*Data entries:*
··········
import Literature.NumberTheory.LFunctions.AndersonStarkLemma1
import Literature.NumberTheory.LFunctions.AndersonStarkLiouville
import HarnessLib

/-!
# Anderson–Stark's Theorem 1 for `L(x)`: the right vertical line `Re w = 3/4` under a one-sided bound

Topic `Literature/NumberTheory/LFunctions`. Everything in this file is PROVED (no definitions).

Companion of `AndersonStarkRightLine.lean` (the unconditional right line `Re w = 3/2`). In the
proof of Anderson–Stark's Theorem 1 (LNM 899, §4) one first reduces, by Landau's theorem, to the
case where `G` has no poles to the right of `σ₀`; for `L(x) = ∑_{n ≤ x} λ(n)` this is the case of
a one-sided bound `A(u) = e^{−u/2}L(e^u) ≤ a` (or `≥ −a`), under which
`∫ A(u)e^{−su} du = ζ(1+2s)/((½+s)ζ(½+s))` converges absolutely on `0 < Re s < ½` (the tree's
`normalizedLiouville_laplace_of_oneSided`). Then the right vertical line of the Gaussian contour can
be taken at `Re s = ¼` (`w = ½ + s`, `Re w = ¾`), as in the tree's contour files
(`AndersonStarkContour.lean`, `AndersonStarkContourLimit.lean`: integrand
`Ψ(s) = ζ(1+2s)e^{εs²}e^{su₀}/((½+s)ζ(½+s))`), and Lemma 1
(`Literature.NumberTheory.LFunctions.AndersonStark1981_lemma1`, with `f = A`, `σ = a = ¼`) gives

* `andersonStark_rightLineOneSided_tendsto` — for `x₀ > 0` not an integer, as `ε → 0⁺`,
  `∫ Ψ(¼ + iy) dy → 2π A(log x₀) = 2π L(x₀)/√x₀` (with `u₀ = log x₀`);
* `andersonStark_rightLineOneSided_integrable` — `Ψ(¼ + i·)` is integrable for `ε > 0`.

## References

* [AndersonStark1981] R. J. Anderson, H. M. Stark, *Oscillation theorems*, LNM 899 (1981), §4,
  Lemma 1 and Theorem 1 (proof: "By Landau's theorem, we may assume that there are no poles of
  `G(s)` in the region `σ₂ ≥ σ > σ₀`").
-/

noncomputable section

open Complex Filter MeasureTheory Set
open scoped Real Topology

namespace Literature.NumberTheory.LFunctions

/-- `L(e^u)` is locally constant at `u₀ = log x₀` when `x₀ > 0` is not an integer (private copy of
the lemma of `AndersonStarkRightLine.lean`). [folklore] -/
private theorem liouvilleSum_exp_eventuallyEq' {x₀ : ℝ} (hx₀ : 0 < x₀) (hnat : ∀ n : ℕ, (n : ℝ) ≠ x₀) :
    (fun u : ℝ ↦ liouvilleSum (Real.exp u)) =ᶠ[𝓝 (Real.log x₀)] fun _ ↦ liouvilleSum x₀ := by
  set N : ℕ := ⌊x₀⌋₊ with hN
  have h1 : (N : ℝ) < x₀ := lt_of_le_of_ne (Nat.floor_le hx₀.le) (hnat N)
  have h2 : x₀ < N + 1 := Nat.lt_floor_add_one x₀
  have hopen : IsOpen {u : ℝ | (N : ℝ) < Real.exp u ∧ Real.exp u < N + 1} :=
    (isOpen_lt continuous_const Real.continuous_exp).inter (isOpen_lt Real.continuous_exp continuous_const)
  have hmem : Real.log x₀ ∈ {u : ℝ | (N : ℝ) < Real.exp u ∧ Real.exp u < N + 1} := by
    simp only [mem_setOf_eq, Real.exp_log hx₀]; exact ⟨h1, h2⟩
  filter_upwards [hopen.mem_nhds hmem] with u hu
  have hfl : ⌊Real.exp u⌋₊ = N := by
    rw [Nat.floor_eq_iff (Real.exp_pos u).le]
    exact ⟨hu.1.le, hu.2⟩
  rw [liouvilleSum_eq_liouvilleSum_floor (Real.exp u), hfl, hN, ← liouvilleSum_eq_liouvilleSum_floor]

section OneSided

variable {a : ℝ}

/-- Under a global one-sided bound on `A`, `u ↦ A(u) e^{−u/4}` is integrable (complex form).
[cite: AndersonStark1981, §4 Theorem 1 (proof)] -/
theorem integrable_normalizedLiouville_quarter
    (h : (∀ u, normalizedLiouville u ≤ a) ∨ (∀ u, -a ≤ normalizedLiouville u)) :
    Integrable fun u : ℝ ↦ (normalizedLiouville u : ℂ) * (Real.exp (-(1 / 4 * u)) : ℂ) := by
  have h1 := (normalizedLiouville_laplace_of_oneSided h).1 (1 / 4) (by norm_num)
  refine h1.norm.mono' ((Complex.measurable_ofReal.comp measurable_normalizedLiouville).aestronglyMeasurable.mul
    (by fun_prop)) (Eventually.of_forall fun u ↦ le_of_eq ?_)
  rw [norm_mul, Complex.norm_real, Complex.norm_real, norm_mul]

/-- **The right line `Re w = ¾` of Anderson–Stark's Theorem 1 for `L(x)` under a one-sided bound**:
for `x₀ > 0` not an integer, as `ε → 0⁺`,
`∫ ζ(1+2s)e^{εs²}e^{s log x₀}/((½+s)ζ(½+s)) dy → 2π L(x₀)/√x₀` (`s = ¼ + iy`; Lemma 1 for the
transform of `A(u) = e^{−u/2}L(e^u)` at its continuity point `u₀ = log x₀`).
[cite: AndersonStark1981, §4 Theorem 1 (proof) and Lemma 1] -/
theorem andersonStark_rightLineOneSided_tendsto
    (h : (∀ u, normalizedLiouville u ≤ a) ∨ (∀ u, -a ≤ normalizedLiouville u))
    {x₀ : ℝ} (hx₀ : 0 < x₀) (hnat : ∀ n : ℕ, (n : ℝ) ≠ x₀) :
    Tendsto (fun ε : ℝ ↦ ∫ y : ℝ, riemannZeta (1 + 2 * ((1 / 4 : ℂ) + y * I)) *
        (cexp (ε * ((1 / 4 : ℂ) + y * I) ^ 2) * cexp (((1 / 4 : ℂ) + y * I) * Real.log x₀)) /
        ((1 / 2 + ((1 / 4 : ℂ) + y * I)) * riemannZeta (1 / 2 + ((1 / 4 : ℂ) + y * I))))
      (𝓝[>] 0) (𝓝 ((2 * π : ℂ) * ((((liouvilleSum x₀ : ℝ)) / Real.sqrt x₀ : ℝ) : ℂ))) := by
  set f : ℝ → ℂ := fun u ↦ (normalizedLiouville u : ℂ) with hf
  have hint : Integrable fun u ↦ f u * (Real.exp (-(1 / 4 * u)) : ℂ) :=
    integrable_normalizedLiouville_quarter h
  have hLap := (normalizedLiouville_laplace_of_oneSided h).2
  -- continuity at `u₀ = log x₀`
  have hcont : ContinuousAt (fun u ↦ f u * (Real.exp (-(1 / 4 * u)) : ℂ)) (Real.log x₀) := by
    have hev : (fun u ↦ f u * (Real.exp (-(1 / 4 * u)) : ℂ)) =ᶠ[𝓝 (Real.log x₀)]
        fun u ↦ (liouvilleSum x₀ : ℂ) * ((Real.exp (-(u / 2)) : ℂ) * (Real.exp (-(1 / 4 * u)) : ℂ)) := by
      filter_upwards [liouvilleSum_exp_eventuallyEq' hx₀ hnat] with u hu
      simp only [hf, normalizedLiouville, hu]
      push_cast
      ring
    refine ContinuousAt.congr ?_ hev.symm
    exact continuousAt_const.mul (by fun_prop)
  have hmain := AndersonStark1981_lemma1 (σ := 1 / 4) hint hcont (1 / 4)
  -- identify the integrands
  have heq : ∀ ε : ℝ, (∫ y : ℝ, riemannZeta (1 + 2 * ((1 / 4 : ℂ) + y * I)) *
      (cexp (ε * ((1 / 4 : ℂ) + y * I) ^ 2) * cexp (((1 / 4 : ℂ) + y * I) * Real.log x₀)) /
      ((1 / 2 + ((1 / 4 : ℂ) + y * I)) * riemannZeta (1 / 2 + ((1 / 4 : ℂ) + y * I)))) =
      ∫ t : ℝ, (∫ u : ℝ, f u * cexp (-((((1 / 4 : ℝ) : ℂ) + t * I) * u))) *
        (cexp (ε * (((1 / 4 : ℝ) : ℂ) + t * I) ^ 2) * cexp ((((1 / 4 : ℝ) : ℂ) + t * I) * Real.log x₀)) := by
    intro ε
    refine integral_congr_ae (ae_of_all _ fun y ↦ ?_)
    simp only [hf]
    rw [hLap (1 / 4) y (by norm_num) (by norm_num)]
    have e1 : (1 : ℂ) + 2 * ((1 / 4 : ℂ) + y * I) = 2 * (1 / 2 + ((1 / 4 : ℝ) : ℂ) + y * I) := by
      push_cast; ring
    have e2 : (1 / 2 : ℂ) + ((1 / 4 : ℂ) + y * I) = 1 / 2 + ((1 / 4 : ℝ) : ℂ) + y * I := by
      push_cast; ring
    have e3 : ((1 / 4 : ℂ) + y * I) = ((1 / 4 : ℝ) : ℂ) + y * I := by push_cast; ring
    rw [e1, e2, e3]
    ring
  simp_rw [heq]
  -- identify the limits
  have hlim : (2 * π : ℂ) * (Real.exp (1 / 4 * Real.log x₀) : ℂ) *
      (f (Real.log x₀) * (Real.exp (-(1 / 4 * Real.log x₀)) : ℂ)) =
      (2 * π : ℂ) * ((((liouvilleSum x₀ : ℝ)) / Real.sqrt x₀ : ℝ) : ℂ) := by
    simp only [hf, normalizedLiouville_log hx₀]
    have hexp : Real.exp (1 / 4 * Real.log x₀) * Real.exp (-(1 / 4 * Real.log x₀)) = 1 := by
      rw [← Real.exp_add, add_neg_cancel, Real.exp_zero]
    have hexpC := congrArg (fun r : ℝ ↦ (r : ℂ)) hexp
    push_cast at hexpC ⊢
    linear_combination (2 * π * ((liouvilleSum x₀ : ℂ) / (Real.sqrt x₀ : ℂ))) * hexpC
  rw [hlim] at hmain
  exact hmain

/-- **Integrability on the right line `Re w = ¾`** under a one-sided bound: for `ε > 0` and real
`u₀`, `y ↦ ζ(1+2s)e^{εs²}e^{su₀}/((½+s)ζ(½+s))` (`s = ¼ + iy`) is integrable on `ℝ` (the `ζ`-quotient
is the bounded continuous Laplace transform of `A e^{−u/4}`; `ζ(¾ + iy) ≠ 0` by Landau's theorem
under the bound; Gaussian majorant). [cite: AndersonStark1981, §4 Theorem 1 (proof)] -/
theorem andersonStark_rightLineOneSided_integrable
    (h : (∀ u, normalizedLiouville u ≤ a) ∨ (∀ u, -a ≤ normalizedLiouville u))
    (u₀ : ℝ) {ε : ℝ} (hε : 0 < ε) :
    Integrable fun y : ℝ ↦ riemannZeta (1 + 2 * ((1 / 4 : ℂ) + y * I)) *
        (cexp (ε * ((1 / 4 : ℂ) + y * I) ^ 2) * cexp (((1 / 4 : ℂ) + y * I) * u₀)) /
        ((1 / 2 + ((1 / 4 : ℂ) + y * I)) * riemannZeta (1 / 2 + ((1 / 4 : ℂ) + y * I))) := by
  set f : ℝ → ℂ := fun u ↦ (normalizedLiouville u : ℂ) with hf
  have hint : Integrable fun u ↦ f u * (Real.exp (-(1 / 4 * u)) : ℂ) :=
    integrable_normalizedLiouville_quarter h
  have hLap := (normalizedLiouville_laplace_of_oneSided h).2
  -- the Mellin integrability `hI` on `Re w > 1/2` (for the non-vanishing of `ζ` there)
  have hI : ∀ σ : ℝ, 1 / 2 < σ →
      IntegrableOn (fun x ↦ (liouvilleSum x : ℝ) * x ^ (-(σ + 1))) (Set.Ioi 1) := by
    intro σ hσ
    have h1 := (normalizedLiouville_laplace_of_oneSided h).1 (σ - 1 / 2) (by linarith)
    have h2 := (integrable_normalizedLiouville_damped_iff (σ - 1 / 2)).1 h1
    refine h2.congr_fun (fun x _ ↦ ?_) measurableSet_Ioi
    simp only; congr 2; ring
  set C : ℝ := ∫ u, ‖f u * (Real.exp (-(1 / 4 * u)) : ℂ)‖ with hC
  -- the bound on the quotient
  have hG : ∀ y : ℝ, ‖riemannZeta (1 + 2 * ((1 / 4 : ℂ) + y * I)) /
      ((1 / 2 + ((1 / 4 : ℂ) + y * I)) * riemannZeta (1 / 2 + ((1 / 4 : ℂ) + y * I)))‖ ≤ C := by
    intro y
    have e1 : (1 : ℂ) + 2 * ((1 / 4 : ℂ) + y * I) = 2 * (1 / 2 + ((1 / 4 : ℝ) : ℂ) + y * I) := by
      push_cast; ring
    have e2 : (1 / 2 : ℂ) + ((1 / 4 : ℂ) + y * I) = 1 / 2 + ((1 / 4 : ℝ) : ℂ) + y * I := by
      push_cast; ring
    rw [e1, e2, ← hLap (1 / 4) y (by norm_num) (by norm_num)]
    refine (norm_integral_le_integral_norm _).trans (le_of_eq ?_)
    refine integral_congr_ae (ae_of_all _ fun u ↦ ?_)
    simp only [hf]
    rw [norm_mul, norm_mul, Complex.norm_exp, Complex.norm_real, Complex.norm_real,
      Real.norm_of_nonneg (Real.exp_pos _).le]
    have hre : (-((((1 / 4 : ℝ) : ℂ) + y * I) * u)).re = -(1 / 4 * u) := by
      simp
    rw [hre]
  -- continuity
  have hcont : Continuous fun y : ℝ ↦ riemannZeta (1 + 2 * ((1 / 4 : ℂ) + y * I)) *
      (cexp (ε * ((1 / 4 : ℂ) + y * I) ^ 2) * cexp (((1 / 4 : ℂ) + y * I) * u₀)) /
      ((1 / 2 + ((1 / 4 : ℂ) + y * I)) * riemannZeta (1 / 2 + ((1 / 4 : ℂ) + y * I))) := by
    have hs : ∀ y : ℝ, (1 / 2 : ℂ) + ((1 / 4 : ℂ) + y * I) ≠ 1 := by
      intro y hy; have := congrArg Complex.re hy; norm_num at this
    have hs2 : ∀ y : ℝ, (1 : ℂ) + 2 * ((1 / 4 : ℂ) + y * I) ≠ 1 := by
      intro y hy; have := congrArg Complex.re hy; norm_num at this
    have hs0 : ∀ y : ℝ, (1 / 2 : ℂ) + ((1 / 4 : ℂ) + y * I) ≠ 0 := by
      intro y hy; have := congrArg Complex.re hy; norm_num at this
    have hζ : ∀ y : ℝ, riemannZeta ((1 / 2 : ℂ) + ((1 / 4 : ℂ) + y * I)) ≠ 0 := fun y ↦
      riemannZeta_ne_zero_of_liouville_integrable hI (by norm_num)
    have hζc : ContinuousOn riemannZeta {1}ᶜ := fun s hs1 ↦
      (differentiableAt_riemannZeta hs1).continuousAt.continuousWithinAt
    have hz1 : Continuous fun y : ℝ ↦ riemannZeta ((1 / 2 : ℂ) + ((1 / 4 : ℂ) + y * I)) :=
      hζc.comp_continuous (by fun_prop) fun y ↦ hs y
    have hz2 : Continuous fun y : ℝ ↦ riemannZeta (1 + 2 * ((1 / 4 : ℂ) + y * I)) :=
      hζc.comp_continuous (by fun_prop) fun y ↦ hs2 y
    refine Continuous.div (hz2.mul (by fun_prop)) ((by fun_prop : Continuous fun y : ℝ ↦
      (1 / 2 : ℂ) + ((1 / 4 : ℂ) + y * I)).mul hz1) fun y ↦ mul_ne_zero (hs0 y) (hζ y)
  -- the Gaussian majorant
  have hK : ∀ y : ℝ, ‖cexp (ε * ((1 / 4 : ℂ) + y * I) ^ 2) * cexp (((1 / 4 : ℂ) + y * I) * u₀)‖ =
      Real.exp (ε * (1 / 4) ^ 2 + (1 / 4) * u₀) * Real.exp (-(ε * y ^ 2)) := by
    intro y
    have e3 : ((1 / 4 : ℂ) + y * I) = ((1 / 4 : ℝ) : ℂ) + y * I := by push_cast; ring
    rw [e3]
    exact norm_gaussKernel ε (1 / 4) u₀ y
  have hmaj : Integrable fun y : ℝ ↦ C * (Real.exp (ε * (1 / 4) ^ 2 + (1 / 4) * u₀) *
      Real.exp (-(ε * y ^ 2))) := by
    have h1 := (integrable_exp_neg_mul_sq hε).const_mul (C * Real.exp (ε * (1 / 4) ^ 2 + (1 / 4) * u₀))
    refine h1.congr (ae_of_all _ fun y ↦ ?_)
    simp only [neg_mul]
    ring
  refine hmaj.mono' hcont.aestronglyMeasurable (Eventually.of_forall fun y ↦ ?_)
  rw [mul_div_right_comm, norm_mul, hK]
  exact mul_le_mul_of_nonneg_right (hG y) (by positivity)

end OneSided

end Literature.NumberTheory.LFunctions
··········
*ACTIVITY:* Gather each line in the entries above where the string "vertical" is found.

*ANSWER TO THIS TASK:*
# Anderson–Stark's Theorem 1 for `L(x)`: the right vertical line `Re w = 3/4` under a one-sided bound
`normalizedLiouville_laplace_of_oneSided`). Then the right vertical line of the Gaussian contour can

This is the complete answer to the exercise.